Tsirelson's problem and an embedding theorem for groups arising from non-local games

TL;DR

This paper demonstrates that the commuting-operator and tensor-product models for quantum correlations are not equivalent by providing counterexamples using non-local games, and shows that certain related problems are undecidable.

Contribution

It proves the existence of non-local games with perfect commuting-operator strategies but no perfect tensor-product strategies, and embeds arbitrary finitely-presented groups into solution groups.

Findings

Counterexamples to Tsirelson's problem using non-local games.

Embedding of any finitely-presented group into solution groups.
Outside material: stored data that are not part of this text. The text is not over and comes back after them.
import Mathlib
import HarnessLib
import Summits.HubbardSuperconductivity.HubbardSuperconductivity.Theorems.KLProgrammeKLRegimeTwoVolumeSrcBlockStepModel
import Summits.HubbardSuperconductivity.HubbardSuperconductivity.Theorems.KLProgrammeKLRegimeTwoVolumeSrcBlockIdentityF
import Summits.HubbardSuperconductivity.HubbardSuperconductivity.Theorems.KLProgrammeKLRegimeTwoVolumeSourceProfileKitF

/-!
# Route `KLProgramme` — crux K3, VL child `KLRegimeVolumeLimitV17F3` (stmt-HubbardSuperconductivity-23356), producer route «(VL)-SRC-SOFT» §S3 at a
# GENERIC SOURCE FAMILY (cure of LR13′ «(VL)-HUV-CURRENCY-PROPAGATION», step F3; seat hubbard-kl-k3c4-p1 g20; `--supports` 23356)

Twin of `…TwoVolumeSrcBlockStepModel.klSrcPinnedSumAt_blockStep_le` (p670403) with the source copy analysed by an arbitrary one-sector family `F`
(`…TwoVolumeSourceProfileDefsF`): the source-species block step of the model at door level, `klSrcPinnedSumAtF … F` across a block of scales
`(k+1 → J₂)`, read at `F_{J′}`, from the species budgets of the input read-out `klTowerDF … F k` and the SAME block constants `(κ, α, cr, cc)` — the block
covariance is zero on the source copy and the transfer is the slot identity there (`…SrcBlockIdentityF.klSrcBlockF_eq_map_doubleBlock_effAction`), so the
proof is the plain proof verbatim (S2 `…SrcSpeciesStep.sum_species_wt_norm_kernel_blockStep_le` on the doubled labels; the slot-shift/double-block row and
column lemmas of `…SrcBlockStepModel` §1 reused by name).

* **`klSrcPinnedSumAtF_blockStep_le`** — the displayed bound (statement = the plain one with `At ↦ AtF F`).

Proof only; no definition; nothing about the model's sizes is asserted beyond the hypotheses.
References: BGM 2006 §2.7 (2.70)–(2.71a), §2.8 (2.80)–(2.83), §2.9 (4.3)–(4.8), §3 (3.2)–(3.8) [cite: BenfattoGiulianiMastropietro2006];
Gawȩdzki–Kupiainen 1985 §3 [cite: GawedzkiKupiainen1985GrossNeveu].
-/

noncomputable section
Undecidability of the perfect strategy problem for linear system games.

Abstract

Tsirelson's problem asks whether the commuting operator model for two-party quantum correlations is equivalent to the tensor-product model. We give a negative answer to this question by showing that there are non-local games which have perfect commuting-operator strategies, but do not have perfect tensor-product strategies. The weak Tsirelson problem, which is known to be equivalent to Connes embedding problem, remains open. The examples we construct are instances of (binary) linear system games. For such games, previous results state that the existence of perfect strategies is controlled by the solution group of the linear system. Our main result is that every finitely-presented group embeds in some solution group. As an additional consequence, we show that the problem of determining whether a linear system game has a perfect commuting-operator strategy is undecidable.